| Work to complete |
Scan the listing below. Return every line containing the string "cofinite".

◇ ◇ ◇ ◇ ◇

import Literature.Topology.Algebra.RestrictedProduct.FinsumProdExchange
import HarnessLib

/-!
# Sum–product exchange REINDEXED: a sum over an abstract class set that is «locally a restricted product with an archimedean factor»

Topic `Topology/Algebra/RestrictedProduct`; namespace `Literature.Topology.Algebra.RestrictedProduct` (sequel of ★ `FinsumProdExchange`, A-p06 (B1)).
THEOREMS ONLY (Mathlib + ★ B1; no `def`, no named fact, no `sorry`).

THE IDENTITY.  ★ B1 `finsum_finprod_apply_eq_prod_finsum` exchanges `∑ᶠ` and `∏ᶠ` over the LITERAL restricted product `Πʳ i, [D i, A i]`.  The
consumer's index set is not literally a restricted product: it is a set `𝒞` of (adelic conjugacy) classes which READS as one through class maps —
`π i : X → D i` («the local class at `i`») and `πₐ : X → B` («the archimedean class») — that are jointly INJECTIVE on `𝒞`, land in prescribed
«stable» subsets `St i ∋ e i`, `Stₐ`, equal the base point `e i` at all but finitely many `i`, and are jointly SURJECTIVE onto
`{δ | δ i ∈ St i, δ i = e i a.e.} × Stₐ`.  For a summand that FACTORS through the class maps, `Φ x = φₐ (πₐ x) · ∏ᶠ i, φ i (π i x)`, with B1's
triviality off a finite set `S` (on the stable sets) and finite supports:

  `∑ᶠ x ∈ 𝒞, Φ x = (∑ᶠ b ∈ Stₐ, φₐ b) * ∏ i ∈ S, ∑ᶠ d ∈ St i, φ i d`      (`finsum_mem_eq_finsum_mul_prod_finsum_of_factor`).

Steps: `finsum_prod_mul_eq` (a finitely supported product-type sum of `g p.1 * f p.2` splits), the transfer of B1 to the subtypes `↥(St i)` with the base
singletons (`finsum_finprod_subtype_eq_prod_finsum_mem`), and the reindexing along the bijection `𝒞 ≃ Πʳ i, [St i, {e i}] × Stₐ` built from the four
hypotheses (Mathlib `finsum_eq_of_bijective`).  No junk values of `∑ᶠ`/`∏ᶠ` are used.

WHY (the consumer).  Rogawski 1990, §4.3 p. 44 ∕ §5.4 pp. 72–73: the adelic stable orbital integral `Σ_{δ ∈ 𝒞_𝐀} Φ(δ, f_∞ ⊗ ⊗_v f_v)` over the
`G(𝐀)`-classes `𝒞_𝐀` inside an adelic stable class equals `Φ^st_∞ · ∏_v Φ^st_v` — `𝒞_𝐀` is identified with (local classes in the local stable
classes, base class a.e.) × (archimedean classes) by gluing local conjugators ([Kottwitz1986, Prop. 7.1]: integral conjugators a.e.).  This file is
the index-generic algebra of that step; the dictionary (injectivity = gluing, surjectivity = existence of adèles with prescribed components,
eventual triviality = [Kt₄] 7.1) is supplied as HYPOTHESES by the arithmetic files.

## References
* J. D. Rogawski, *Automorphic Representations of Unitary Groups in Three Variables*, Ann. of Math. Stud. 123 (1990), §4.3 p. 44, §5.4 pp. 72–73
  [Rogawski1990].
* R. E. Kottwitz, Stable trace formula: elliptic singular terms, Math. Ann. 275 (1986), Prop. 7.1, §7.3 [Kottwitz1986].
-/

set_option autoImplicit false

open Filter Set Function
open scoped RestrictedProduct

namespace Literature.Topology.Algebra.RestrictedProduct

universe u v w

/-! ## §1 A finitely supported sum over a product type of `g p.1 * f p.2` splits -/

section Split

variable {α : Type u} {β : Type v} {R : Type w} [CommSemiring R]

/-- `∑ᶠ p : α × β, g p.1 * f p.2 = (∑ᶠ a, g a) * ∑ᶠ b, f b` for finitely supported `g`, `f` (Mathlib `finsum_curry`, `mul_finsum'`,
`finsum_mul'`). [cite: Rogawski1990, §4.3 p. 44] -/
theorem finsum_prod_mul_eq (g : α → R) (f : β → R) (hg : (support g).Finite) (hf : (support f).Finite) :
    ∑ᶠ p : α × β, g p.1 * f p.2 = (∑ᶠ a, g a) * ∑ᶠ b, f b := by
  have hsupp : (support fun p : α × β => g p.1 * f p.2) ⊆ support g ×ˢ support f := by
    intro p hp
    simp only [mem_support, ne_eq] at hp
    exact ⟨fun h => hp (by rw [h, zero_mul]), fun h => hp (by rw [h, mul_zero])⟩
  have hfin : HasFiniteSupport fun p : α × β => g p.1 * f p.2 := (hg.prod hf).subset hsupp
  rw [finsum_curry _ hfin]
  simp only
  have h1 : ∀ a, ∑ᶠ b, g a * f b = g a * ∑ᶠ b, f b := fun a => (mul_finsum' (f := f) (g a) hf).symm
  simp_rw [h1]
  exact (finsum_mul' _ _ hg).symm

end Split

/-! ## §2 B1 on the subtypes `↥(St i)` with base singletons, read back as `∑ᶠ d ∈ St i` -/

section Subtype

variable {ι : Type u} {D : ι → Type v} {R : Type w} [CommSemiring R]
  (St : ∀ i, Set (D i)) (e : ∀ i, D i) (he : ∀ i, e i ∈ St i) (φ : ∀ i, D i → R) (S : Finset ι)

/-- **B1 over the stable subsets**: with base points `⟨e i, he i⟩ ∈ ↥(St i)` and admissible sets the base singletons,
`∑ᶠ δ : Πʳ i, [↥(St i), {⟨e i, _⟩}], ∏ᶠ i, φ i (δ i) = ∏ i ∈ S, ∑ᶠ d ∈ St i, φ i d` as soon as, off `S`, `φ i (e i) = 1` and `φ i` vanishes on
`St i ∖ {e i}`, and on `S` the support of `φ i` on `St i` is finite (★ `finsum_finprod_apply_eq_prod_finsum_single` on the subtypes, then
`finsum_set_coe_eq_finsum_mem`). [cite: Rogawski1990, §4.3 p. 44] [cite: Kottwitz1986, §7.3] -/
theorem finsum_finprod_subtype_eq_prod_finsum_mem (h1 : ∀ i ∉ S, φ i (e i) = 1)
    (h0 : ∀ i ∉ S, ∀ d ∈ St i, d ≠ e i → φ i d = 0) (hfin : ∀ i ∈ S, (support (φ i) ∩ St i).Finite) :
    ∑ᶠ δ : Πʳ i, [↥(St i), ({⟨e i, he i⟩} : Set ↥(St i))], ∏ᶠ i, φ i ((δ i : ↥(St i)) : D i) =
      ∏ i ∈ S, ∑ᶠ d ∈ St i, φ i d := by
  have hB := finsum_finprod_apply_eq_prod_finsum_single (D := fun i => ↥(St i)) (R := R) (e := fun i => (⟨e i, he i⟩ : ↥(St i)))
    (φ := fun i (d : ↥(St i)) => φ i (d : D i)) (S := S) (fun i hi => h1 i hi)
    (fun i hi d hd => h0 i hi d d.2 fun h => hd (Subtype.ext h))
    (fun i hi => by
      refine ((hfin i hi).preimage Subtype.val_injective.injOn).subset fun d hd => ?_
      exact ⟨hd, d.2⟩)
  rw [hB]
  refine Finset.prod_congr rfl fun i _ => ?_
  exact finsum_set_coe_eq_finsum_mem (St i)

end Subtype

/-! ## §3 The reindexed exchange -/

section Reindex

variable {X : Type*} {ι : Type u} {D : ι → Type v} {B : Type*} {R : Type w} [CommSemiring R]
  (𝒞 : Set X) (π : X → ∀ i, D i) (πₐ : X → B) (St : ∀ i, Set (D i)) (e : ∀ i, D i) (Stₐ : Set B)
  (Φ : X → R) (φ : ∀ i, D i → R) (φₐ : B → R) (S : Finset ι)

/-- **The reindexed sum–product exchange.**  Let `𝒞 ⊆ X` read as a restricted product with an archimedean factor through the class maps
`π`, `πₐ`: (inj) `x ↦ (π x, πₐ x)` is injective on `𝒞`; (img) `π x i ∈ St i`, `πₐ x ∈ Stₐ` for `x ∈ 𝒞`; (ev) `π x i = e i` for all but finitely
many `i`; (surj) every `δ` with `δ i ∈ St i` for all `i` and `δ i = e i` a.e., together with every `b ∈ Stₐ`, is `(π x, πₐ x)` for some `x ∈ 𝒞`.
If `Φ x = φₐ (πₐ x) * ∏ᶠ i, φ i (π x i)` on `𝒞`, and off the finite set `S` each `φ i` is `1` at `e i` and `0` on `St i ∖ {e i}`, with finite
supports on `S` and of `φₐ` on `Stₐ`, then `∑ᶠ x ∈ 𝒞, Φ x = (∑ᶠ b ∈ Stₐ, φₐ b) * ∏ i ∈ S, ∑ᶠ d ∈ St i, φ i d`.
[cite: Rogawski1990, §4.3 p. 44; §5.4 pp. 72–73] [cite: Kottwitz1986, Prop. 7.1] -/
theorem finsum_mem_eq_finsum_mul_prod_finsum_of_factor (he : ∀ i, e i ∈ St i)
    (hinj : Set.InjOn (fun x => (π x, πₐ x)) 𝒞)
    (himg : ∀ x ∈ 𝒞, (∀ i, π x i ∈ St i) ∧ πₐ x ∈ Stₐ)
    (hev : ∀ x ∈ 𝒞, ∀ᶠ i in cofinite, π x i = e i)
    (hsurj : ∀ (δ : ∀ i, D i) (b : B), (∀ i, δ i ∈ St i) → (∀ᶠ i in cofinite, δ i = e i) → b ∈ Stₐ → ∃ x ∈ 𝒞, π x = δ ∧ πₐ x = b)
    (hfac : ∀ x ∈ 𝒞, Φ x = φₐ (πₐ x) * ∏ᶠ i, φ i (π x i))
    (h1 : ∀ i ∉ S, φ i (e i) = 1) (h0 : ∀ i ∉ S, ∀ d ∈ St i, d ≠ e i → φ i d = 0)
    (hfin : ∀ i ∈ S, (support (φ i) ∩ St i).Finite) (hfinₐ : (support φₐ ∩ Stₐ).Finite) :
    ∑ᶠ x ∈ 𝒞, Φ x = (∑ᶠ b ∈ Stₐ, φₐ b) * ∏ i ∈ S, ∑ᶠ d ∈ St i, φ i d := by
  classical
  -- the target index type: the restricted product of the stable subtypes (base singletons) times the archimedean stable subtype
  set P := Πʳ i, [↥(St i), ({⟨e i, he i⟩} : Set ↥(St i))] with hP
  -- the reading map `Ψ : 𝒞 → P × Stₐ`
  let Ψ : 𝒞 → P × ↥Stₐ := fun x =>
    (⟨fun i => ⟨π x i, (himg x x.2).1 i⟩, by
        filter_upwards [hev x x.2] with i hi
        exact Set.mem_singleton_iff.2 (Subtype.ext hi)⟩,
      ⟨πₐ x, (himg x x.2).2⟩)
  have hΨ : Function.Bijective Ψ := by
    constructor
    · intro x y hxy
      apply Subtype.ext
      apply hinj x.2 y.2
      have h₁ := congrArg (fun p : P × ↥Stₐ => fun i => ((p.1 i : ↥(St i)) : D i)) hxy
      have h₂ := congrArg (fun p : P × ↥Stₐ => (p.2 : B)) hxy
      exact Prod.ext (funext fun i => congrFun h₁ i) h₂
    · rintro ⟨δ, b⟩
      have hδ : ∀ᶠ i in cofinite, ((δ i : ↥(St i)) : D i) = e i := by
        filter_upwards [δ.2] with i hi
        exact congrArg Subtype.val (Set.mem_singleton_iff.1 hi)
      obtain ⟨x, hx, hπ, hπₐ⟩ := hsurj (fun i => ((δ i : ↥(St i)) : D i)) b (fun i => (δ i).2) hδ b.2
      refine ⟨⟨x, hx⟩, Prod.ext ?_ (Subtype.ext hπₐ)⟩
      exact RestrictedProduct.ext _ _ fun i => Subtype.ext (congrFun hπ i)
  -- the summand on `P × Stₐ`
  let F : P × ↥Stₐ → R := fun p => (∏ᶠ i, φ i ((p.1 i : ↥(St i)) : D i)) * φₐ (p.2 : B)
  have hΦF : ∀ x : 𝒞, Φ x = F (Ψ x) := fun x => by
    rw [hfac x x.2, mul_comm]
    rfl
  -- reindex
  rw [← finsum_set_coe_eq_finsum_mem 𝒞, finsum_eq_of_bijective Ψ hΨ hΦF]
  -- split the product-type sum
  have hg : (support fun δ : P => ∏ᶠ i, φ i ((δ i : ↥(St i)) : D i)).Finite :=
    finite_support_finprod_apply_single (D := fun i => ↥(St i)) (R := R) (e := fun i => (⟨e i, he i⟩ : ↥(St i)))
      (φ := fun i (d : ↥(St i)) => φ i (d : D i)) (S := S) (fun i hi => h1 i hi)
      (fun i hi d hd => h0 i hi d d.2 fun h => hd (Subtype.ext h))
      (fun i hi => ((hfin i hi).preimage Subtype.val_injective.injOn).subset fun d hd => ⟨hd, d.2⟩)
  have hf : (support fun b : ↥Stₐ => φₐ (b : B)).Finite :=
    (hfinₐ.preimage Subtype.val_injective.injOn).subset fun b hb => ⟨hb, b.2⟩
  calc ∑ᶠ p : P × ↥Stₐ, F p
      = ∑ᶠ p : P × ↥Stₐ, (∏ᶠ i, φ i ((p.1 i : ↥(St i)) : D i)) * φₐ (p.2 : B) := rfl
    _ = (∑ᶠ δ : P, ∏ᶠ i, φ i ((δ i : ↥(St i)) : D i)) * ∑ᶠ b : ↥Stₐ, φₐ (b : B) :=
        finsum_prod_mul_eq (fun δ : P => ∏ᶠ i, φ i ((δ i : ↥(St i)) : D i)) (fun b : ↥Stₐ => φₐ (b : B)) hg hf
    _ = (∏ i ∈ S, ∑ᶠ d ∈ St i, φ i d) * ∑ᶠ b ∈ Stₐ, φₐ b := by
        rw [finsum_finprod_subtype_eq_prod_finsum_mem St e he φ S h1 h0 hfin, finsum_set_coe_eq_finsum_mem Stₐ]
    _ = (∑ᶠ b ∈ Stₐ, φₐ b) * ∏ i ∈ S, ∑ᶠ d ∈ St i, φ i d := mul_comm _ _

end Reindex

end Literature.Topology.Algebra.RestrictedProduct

◇ ◇ ◇ ◇ ◇

| Solution for this task |
    (hev : ∀ x ∈ 𝒞, ∀ᶠ i in cofinite, π x i = e i)
    (hsurj : ∀ (δ : ∀ i, D i) (b : B), (∀ i, δ i ∈ St i) → (∀ᶠ i in cofinite, δ i = e i) → b ∈ Stₐ → ∃ x ∈ 𝒞, π x = δ ∧ πₐ x = b)
      have hδ : ∀ᶠ i in cofinite, ((δ i : ↥(St i)) : D i) = e i := by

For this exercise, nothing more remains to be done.